Она даже выработала себе убеждение, что внешняя привлекательность – дело второстепенное.
Шляпа на Нине Авдеевне была все та же, с большими полями, но отпоровшийся цветок она уже прикрепила, и Шадров на этот раз не чувствовал никакой жалости к своей жене. Он ждал, о чем она станет говорить, сердился на себя за беспричинное к ней недружелюбие и давал себе слово быть терпеливым.
Нина Авдеевна помолчала немного и заговорила об его здоровье, о своем беспокойстве, о том, как хотела бы она ему быть нужной…
«Ну вот, – подумал Шадров. – Вот и об отношениях».
А Нина Авдеевна уже поясняла свою мысль; нужной не в грубом смысле, не во внешних условиях жизни – нужной внутренно, нужной в минуты, когда человек наиболее чувствует свое одиночество, в минуты духовных проявлений, работы мысли…
Шадров молчал.
Взглянув в его серьезное лицо, потемневшее под вечерними тенями, Нина Авдеевна замолкла на минуту, потом прибавила:
– Вы – человек мысли, рассудочный, теоретический, чуждый всякой стихийности. Ваша сила именно в вашей теоретичности. Но такой человек должен воспринимать тепло непосредственного чувства от другого, отдающего ему душу. А чтобы отдать душу – надо уметь понять человека, как я вас поняла.
Она замолчала и ждала ответа.
Совсем стемнело. Шадров опять смотрел на белое, большое пятно на низеньком стуле и знал, что ему надо что-нибудь сказать. Было бы глупо обижать ее молчанием только потому, что ему скучно возражать. Он подумал и сказал лениво:
– Почему вы говорите, милая Нина, что именно в моей неспособности чувствовать (если она есть) – моя сила? Вы мне указываете мою слабость, односторонность, а не силу. И как же вы, другой человек, могли бы пополнить недостающее? Вы не умеете рассуждать, Нина.
Она не ответила. Шадров продолжал еще ленивее:
– Конечно, я не знаю и могу ошибаться, но мне кажется, что в вас нет той цельности, которую вы себе приписываете; в вас есть немножко и непосредственных чувств, немножко и мысли, как почти во всех других. И вот это-то для вас и плохо, что понемножку. Вы не сердитесь, Нина, я не хочу вас обижать. Я, может быть, в тысячу раз слабее и негоднее вас, и наверно слабее и негоднее, если действительно, как вы думаете, не способен ни на какую живую душевную боль, которую называют чувством. Потому что сознание, разум – это только свет, а зачем свет, если нечего освещать?

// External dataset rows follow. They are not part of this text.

import Literature.IUT.LogVolume.SubThetaFieldRamificationSixty
import Literature.IUT.LogVolume.ThetaFieldReadingClosure
import Literature.NumberTheory.GaloisRepresentations.TameInertiaGlobalCyclic
import Literature.NumberTheory.EllipticCurves.TateModuleTameDescentProofs
import HarnessLib

/-!
# The ramification of a field pinned by the v3 Θ-datum DIVIDES `30` at every BAD place away from `2·3·5`
# (sharpening of `SubThetaFieldRamificationSixty` by the CYCLICITY of tame inertia; proof-only)

J.-P. Serre, *Local Fields* (GTM 67), Ch. IV §2, Cor. 1 of Prop. 7 ("`G_0/G_1` is cyclic") and Cor. 3 (a group of
order prime to `p` has trivial wild part); J.-P. Serre, *Propriétés galoisiennes des points d'ordre fini des courbes
elliptiques*, Invent. Math. **15** (1972), §1.11–§1.12; Mochizuki, *Inter-universal Teichmüller theory IV*, Thm. 1.10
Step (iii) (R2)–(R4) p. 25–26 (locus of use only).

This seat's `Cor22.ramificationIdx_subThetaField_dvd_sixty` proves `e(w | v) ∣ 60 = 2·3·5·2` for a place `w` of a field
`F` pinned by `IsSubThetaField P F` (`F ⊆ F_tpd(√−1, √λ, √(λ−1), E_λ[15])`, Galois over `F_tpd`) over a BAD place
`v ∤ 30` of `λ`, by an index chain in the absolute inertia group `I = I_𝔓` in which the two quadratic steps (the twist
character of `√d` and the twist roots `√λ`, `√(λ−1)`) each cost a factor `2`. THIS FILE removes the spurious factor:
since `p_v ∤ [F : F_tpd] ∣ 2¹²·3²·5`, the restriction of `I` to `Gal(F/F_tpd)` kills the wild ramification groups
(the tree's tame descent `absUpperRamificationSubgroup_le_of_not_dvd_index`, abc-iut / Serre IV §2 Cor. 3), so its image
is CYCLIC, generated by the restriction of one `s ∈ I` (the tree's
`exists_map_inertia_eq_zpowers_of_forall_absUpperRamificationSubgroup`, Serre IV §2 Cor. 1); and `s^30` fixes `F`:
`s²` fixes every square root (index `∣ 2`) and lies in `Γ_{F_tpd(√d)}`, where `ρ̄_{E_λ,3}`, `ρ̄_{E_λ,5}` have exponent
`3`, `5` on inertia (unipotence at the multiplicative twist, abc-iut-L5-t12's
`galoisRepTorsion_pow_eq_one_of_mem_inertia_of_hasMultiplicativeReductionAt_quadraticTwist`), so `ρ̄₃(s^30) = ρ̄₅(s^30) = 1`.
Hence `e(w | v) ∣ ord(s|_F) ∣ 30`:

* **`Cor22.ramificationIdx_subThetaField_dvd_thirty`** — `P ∈ U`, `F` Galois over `F_tpd` with `IsSubThetaField P F`,
  `w | v` with `v ∈ badPlaces P` and `30 ∉ v` ⇒ **`e(w | v) ∣ 30`** — the exact local type of the Tate curve
  (`e ∣ 2·15`: the twist character times the Kummer extension `F_v(μ₁₅, q^{1/15})`, numerically `e ∈ {e_x, 2e_x}`,
  `e_x = 15/gcd(15, ord_v q)`, abc-iut rw-num-lead WINDOW-TABLE v1 A1 / kit N1b).

Proof-only (no definition, no named fact); classical; TAKES NO SIDE on [IUTchIII] Cor. 3.12.
-/

noncomputable section

open scoped Classical

namespace Literature.IUT.LogVolume

namespace Cor22

open NumberField IsDedekindDomain Literature.NumberTheory.DiophantineGeometry.GenEll
open Literature.NumberTheory.EllipticCurves Literature.NumberTheory.GaloisRepresentations
open Literature.NumberTheory.NumberFields WeierstrassCurve IntermediateField Field

variable {P : NFPoint} (F : Type) [Field F] [NumberField F] [Algebra P.F F]

/-- **`e(w | v) ∣ 30` for every place `w` of a field pinned by `IsSubThetaField P F` (Galois over `F_tpd`) over a
BAD place `v ∤ 2·3·5` of `λ`.** The image of the absolute inertia group `I_𝔓` in `Gal(F/F_tpd)` is tame
(`p_v ∤ [F : F_tpd] ∣ 2¹²·3²·5`), hence CYCLIC (Serre IV §2 Cor. 1), generated by the restriction of one `s ∈ I_𝔓`; and
`s^{30}` fixes `F`: `s²` fixes `√−1, √λ, √(λ−1)` and `√d` for the multiplicative twist `E_λ^{(d)}` at `v`, on whose
stabiliser `ρ̄_{E_λ,3}`, `ρ̄_{E_λ,5}` have exponent `3`, `5` along inertia (Serre 1972 §1.12). So `e(w|v) ∣ ord(s|_F) ∣ 30`.
[cite: SerreLocalFields1979, Ch. IV §2 Cor. 1 and Cor. 3 of Prop. 7] [cite: Serre1972, §1.11–§1.12]
[cite: Mochizuki2012, IUTchIV Thm 1.10 proof Step (iii) (R2)–(R4) p.25–26] -/
theorem ramificationIdx_subThetaField_dvd_thirty (hU : P.InU) (hF : IsSubThetaField P F) [IsGalois P.F F]
    (w : HeightOneSpectrum (𝓞 F)) (hbad : finBelow P.F F w ∈ badPlaces P)
    (h30 : ((30 : ℕ) : 𝓞 P.F) ∉ (finBelow P.F F w).asIdeal) :
    w.asIdeal.ramificationIdx (𝓞 P.F) ∣ 30 := by
  haveI : P.legendreCurve.IsElliptic := P.legendreCurve_isElliptic_iff.2 hU
  haveI : Fact (Nat.Prime 3) := ⟨Nat.prime_three⟩
  haveI : Fact (Nat.Prime 5) := ⟨Nat.prime_five⟩
  set v := finBelow P.F F w with hvdef
  haveI := v.isPrime
  -- residue characteristic `∉ {2, 3, 5}`
  have h2 : ((2 : ℕ) : 𝓞 P.F) ∉ v.asIdeal := fun h => h30 (by
    rw [show (30 : ℕ) = 15 * 2 from rfl, Nat.cast_mul]; exact Ideal.mul_mem_left _ _ h)
  have h3 : ((3 : ℕ) : 𝓞 P.F) ∉ v.asIdeal := fun h => h30 (by
    rw [show (30 : ℕ) = 10 * 3 from rfl, Nat.cast_mul]; exact Ideal.mul_mem_left _ _ h)
  have h5 : ((5 : ℕ) : 𝓞 P.F) ∉ v.asIdeal := fun h => h30 (by
    rw [show (30 : ℕ) = 6 * 5 from rfl, Nat.cast_mul]; exact Ideal.mul_mem_left _ _ h)
  -- `F ≃ L := F_tpd(φ S) ⊆ F̄_tpd`
  haveI : FiniteDimensional P.F F := Module.Finite.of_restrictScalars_finite ℚ P.F F
  set Ω := AlgebraicClosure P.F
  let φ : F →ₐ[P.F] Ω := IsAlgClosed.lift
  set S : Set F := subThetaFieldGenerators P F with hSdef
  set L : IntermediateField P.F Ω := IntermediateField.adjoin P.F (φ '' S) with hLdef
  have hL : φ.fieldRange = L := by
    rw [AlgHom.fieldRange_eq_map, ← hF.adjoin_eq_top, IntermediateField.adjoin_map]
  let e : F ≃ₐ[P.F] L :=
    (((IntermediateField.topEquiv (F := P.F) (E := F)).symm.trans (IntermediateField.equivMap ⊤ φ)).trans
      (IntermediateField.equivOfEq (AlgHom.fieldRange_eq_map φ).symm)).trans
      (IntermediateField.equivOfEq hL)
  haveI : FiniteDimensional P.F L := LinearEquiv.finiteDimensional e.toLinearEquiv
  haveI : IsGalois P.F L := IsGalois.of_algEquiv e
  haveI : NumberField L := NumberField.of_module_finite P.F L
  -- `[L : F_tpd] ∣ 2¹²·3²·5`
  have hdegL : Module.finrank P.F L ∣ 2 ^ 12 * 3 ^ 2 * 5 := by
    rw [← e.toLinearEquiv.finrank_eq]
    exact hF.finrank_dvd_bound P hU
  -- absolute inertia at `v`
  obtain ⟨𝔓, h𝔓⟩ := HeightOneSpectrum.primesAbove_nonempty v
  haveI : 𝔓.IsPrime := h𝔓.1
  haveI : 𝔓.LiesOver v.asIdeal := h𝔓.2
  set I : Subgroup (absoluteGaloisGroup P.F) := 𝔓.inertia (absoluteGaloisGroup P.F) with hIdef
  -- (1) the restriction of `I` to `Gal(L/F_tpd) = Γ/Γ_L` is CYCLIC, generated by the class of some `s ∈ I`
  set N₀ : Subgroup (absoluteGaloisGroup P.F) := L.fixingSubgroup with hN₀
  haveI hN₀n : N₀.Normal := IsGalois.fixingSubgroup_normal_of_isGalois L
  have hN₀open : IsOpen (N₀ : Set (absoluteGaloisGroup P.F)) := IntermediateField.fixingSubgroup_isOpen L
  haveI : DiscreteTopology (absoluteGaloisGroup P.F ⧸ N₀) := QuotientGroup.discreteTopology hN₀open
  let π : absoluteGaloisGroup P.F →ₜ* (absoluteGaloisGroup P.F ⧸ N₀) :=
    ⟨QuotientGroup.mk' N₀, QuotientGroup.continuous_mk⟩
  have hπ : π.toMonoidHom = QuotientGroup.mk' N₀ := rfl
  -- tameness: the residue characteristic does not divide `[L : F_tpd] = [Γ : Γ_L]`
  have htame : ¬ ringChar (𝓞 P.F ⧸ v.asIdeal) ∣ N₀.index := by
    haveI : Finite (𝓞 P.F ⧸ v.asIdeal) := Ideal.finiteQuotientOfFreeOfNeBot v.asIdeal v.ne_bot
    letI : Field (𝓞 P.F ⧸ v.asIdeal) := Ideal.Quotient.field _
    set p : ℕ := ringChar (𝓞 P.F ⧸ v.asIdeal) with hpdef
    have hpprime : p.Prime := CharP.char_is_prime (𝓞 P.F ⧸ v.asIdeal) p
    have hpv : ((p : ℕ) : 𝓞 P.F) ∈ v.asIdeal := by
      rw [← Ideal.Quotient.eq_zero_iff_mem, map_natCast, hpdef]
      exact ringChar.Nat.cast_ringChar
    have hidx : N₀.index = Module.finrank P.F L := (IntermediateField.finrank_eq_fixingSubgroup_index L).symm
    rw [hidx]
    intro h
    have h' := h.trans hdegL
    rcases (Nat.Prime.dvd_mul hpprime).1 h' with h23 | h5'
    · rcases (Nat.Prime.dvd_mul hpprime).1 h23 with h2' | h3'
      · exact h2 (((Nat.prime_dvd_prime_iff_eq hpprime Nat.prime_two).1 (hpprime.dvd_of_dvd_pow h2')) ▸ hpv)
      · exact h3 (((Nat.prime_dvd_prime_iff_eq hpprime Nat.prime_three).1 (hpprime.dvd_of_dvd_pow h3')) ▸ hpv)
    · exact h5 (((Nat.prime_dvd_prime_iff_eq hpprime Nat.prime_five).1 h5') ▸ hpv)
  have hwild : ∀ u : ℝ, 0 < u → ∀ σ ∈ absUpperRamificationSubgroup (𝓞 P.F) 𝔓 u, π σ = 1 := by
    intro u hu σ hσ
    have hσN : σ ∈ N₀ := absUpperRamificationSubgroup_le_of_not_dvd_index h𝔓 N₀ hN₀open htame hu hσ
    exact (QuotientGroup.eq_one_iff σ).2 hσN
  obtain ⟨s, hs, hcyc⟩ := exists_map_inertia_eq_zpowers_of_forall_absUpperRamificationSubgroup h𝔓 π hwild
  -- (2) `s^30` fixes `L`
  -- every square root is fixed by `s²` (index `∣ 2`, normal)
  have hsq : ∀ a : P.F, s ^ 2 ∈ sqrtFixer P a := by
    intro a
    haveI : IsGalois P.F (adjoin P.F {z : AlgebraicClosure P.F | z ^ 2 = algebraMap P.F _ a}) := isGalois_adjoin_sqrtSet _
    haveI : (sqrtFixer P a).Normal := IsGalois.fixingSubgroup_normal_of_isGalois _
    have hidx : (sqrtFixer P a).index ∣ 2 := index_fixingSubgroup_adjoin_sqrtSet_dvd_two a
    have hmem : s ^ (sqrtFixer P a).index ∈ sqrtFixer P a := Subgroup.pow_index_mem _ s
    rcases (Nat.dvd_prime Nat.prime_two).1 hidx with h1 | h2i
    · rw [h1, pow_one] at hmem
      exact Subgroup.pow_mem _ hmem 2
    · rwa [h2i] at hmem
  -- a multiplicative quadratic twist of `E_λ` at the bad place `v`; `s² ∈ Γ_{F_tpd(√d)}`
  have hord : ord P.F v (jInv P.x) < 0 := (mem_badPlaces_iff_ord_neg P v).1 hbad
  have hj0 : jInv P.x ≠ 0 := fun h0 => by
    rw [h0, ord_zero] at hord
    exact lt_irrefl _ hord
  have hj : 1 < v.valuation P.F P.legendreCurve.j := by
    have hjl : P.legendreCurve.j = jInv P.x := j_legendre P hU
    rw [hjl]
    exact (ord_neg_iff_one_lt_valuation P.F v hj0).1 hord
  obtain ⟨d, hd, hmult⟩ := P.legendreCurve.exists_hasMultiplicativeReductionAt_quadraticTwist_of_one_lt_valuation_j v hj
  set N : Subgroup (absoluteGaloisGroup P.F) := MulAction.stabilizer (absoluteGaloisGroup P.F) (geomSqrt d) with hNdef
  haveI hNn : N.Normal := stabilizer_geomSqrt_normal d
  have hs2N : s ^ 2 ∈ N := by
    have hmem : s ^ N.index ∈ N := Subgroup.pow_index_mem _ s
    rcases index_stabilizer_geomSqrt (K := P.F) d with h1 | h2i
    · rw [h1, pow_one] at hmem
      exact Subgroup.pow_mem _ hmem 2
    · rw [hNdef, h2i] at hmem; exact hmem
  have hs2I : s ^ 2 ∈ I := Subgroup.pow_mem _ hs 2
  -- unipotence: `ρ̄_p(s²)^p = 1` for `p = 3, 5`, hence `ρ̄_p(s^30) = 1`
  have hunip : ∀ {p : ℕ}, p.Prime → ((p : ℕ) : 𝓞 P.F) ∉ v.asIdeal →
      P.legendreCurve.galoisRepTorsion (p : ℤ) (s ^ 2) ^ p = 1 := fun hp hpv =>
    P.legendreCurve.galoisRepTorsion_pow_eq_one_of_mem_inertia_of_hasMultiplicativeReductionAt_quadraticTwist
      hp hd hmult hpv h𝔓 hs2I hs2N
  have h3ker : s ^ 30 ∈ (P.legendreCurve.galoisRepTorsion ((3 : ℕ) : ℤ)).ker := by
    rw [MonoidHom.mem_ker, show (30 : ℕ) = 2 * (3 * 5) by norm_num, pow_mul, map_pow, pow_mul,
      hunip Nat.prime_three h3, one_pow]
  have h5ker : s ^ 30 ∈ (P.legendreCurve.galoisRepTorsion ((5 : ℕ) : ℤ)).ker := by
    rw [MonoidHom.mem_ker, show (30 : ℕ) = 2 * (5 * 3) by norm_num, pow_mul, map_pow, pow_mul,
      hunip Nat.prime_five h5, one_pow]
  have hsq30 : ∀ a : P.F, s ^ 30 ∈ sqrtFixer P a := fun a => by
    rw [show (30 : ℕ) = 2 * 15 by norm_num, pow_mul]
    exact Subgroup.pow_mem _ (hsq a) 15
  -- hence `s^30` fixes every generator of `L`
  have hs30 : s ^ 30 ∈ N₀ := by
    set τ := s ^ 30 with hτ
    refine mem_fixingSubgroup_adjoin_of_forall_eq (σ := Field.absoluteGaloisGroup.toAlgEquiv P.F τ) fun t ht => ?_
    obtain ⟨x, hx, rfl⟩ := ht
    rcases hx with (hsq' | hsq' | hsq') | htor
    · -- `x² = −1`
      have : (φ x) ^ 2 = algebraMap P.F Ω (-1) := by rw [← map_pow, hsq', map_neg, map_one, map_neg, map_one]
      exact forall_eq_of_mem_fixingSubgroup_adjoin (hsq30 (-1)) _ this
    · -- `x² = λ`
      have : (φ x) ^ 2 = algebraMap P.F Ω P.x := by rw [← map_pow, hsq', φ.commutes]
      exact forall_eq_of_mem_fixingSubgroup_adjoin (hsq30 P.x) _ this
    · -- `x² = λ − 1`
      have : (φ x) ^ 2 = algebraMap P.F Ω (P.x - 1) := by
        rw [← map_pow, hsq', map_sub, map_one, φ.commutes, map_sub, map_one]
      exact forall_eq_of_mem_fixingSubgroup_adjoin (hsq30 (P.x - 1)) _ this
    · -- a `15`-torsion coordinate
      rw [torsionCoords_eq] at htor
      obtain ⟨T, hT, hxT⟩ := Set.mem_iUnion₂.1 htor
      have hT15 : (15 : ℤ) • T = 0 := hT
      let T' : geomPoints P.legendreCurve := Affine.Point.map (W' := P.legendreCurve.toAffine) φ T
      have hT' : (15 : ℤ) • T' = 0 := by
        change (15 : ℤ) • Affine.Point.map (W' := P.legendreCurve.toAffine) φ T = 0
        rw [← map_zsmul, hT15, map_zero]
      have h3' : ∀ Q : geomTorsion P.legendreCurve ((3 : ℕ) : ℤ), τ • Q = Q := by
        intro Q
        have hQ := galoisRepTorsion_apply P.legendreCurve ((3 : ℕ) : ℤ) τ Q
        rw [(MonoidHom.mem_ker).1 h3ker] at hQ
        exact hQ.symm
      have h5' : ∀ Q : geomTorsion P.legendreCurve ((5 : ℕ) : ℤ), τ • Q = Q := by
        intro Q
        have hQ := galoisRepTorsion_apply P.legendreCurve ((5 : ℕ) : ℤ) τ Q
        rw [(MonoidHom.mem_ker).1 h5ker] at hQ
        exact hQ.symm
      have hfix : τ • T' = T' := smul_eq_of_fifteen τ h3' h5' T' hT'
      refine forall_coords_of_smul_eq P τ T' hfix (φ x) ?_
      rcases T with _ | ⟨a, b, hab⟩
      · simp [pointCoords] at hxT
      · change φ x ∈ pointCoords (Affine.Point.map (W' := P.legendreCurve.toAffine) φ
          (Affine.Point.some a b hab))
        rw [Affine.Point.map_some]
        simp only [pointCoords, Set.mem_insert_iff, Set.mem_singleton_iff] at hxT ⊢
        rcases hxT with rfl | rfl
        · exact Or.inl rfl
        · exact Or.inr rfl
  -- (3) `[I : I ∩ Γ_L] = #π(I) = ord(π s) ∣ 30`
  have hrel : N₀.relIndex I ∣ 30 := by
    have hcard : N₀.relIndex I = Nat.card (I.map π.toMonoidHom) := by
      rw [← Subgroup.relIndex_ker I π.toMonoidHom, hπ, QuotientGroup.ker_mk']
    rw [hcard, hcyc, Nat.card_zpowers]
    refine orderOf_dvd_of_pow_eq_one ?_
    rw [← map_pow]
    exact (QuotientGroup.eq_one_iff (s ^ 30)).2 hs30
  -- (4) `e(w | v)`, read on the inertia group of `Gal(L/F_tpd)`, divides `[I : I ∩ Γ_L]`
  set Q : Ideal (𝓞 L) := w.asIdeal.map (RingOfIntegers.mapAlgEquiv e : 𝓞 F ≃ₐ[𝓞 P.F] 𝓞 L) with hQ
  haveI : Q.IsPrime := isPrime_map_mapAlgEquiv e w
  haveI : Q.LiesOver v.asIdeal := liesOver_map_mapAlgEquiv e w _
  rw [← ramificationIdx_map_mapAlgEquiv e w]
  set r : absoluteGaloisGroup P.F →* (L ≃ₐ[P.F] L) := AlgEquiv.restrictNormalHom L with hr
  have hker : r.ker = N₀ := IntermediateField.restrictNormalHom_ker L
  have h1 : (𝔓.comap (ringOfIntegersToIntegralClosure (k := P.F) (Ω := Ω) L)).inertia (L ≃ₐ[P.F] L) ≤
      I.map r := by
    intro g hg
    obtain ⟨σ, hσ, hσg⟩ := @exists_mem_inertia_restrict_eq P.F _ _ L _ _ 𝔓 h𝔓.1 g hg
    refine ⟨σ, hσ, AlgEquiv.ext fun x => Subtype.ext ?_⟩
    change (algebraMap L Ω) ((σ.restrictNormal L) x) = (algebraMap L Ω) (g x)
    rw [AlgEquiv.restrictNormal_commutes]
    exact hσg x
  rw [@ramificationIdx_eq_card_inertia_comap P.F _ _ L _ _ v 𝔓 h𝔓.1 h𝔓.2 Q _ _]
  have hdvd : Nat.card ((𝔓.comap (ringOfIntegersToIntegralClosure (k := P.F) (Ω := Ω) L)).inertia
      (L ≃ₐ[P.F] L)) ∣ N₀.relIndex I := by
    have h := Subgroup.card_dvd_of_le h1
    rwa [← Subgroup.relIndex_ker I r, hker] at h
  exact hdvd.trans hrel

end Cor22

end Literature.IUT.LogVolume

end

Было совсем темно. Шадров не заметил, что на глазах Нины Авдеевны выступили слезы. Она им внутренно обрадовалась: такие невольные слезы простой душевной боли доказывали непосредственность ее чувств. Ей в самом деле было немного больно, хотя боль умерялась привычкой к ней. Шадров, единственный человек, которого она любила (и чрезвычайно уважала себя за эту любовь, считая ее в высшей степени «красивой» – Шадров опять говорил ей, что она ему не нужна. Она давно решила, что не хочет его любви; она только мечтала сделаться ему «нужной», помогать ему совершенствоваться именно в том направлении, которое она в нем угадала.
А он не поверил, что она его поняла, и опять оттолкнул ее, даже не вслушавшись хорошенько в ее слова. Она опять, втайне гордясь своей силой, переломила себя, проглотила слезы и сказала добрым голосом:
– Это – дело слов, Дмитрий Васильевич. Я уверена, что когда-нибудь вы до конца меня поймете, и все будет ясно. Теперь же я хочу для вас только силы и верности себе. Скажите, почему я не знаю того, что вы уже написали? Вы говорили когда-то, что если начнете писать книгу – я первая прочту первые главы?..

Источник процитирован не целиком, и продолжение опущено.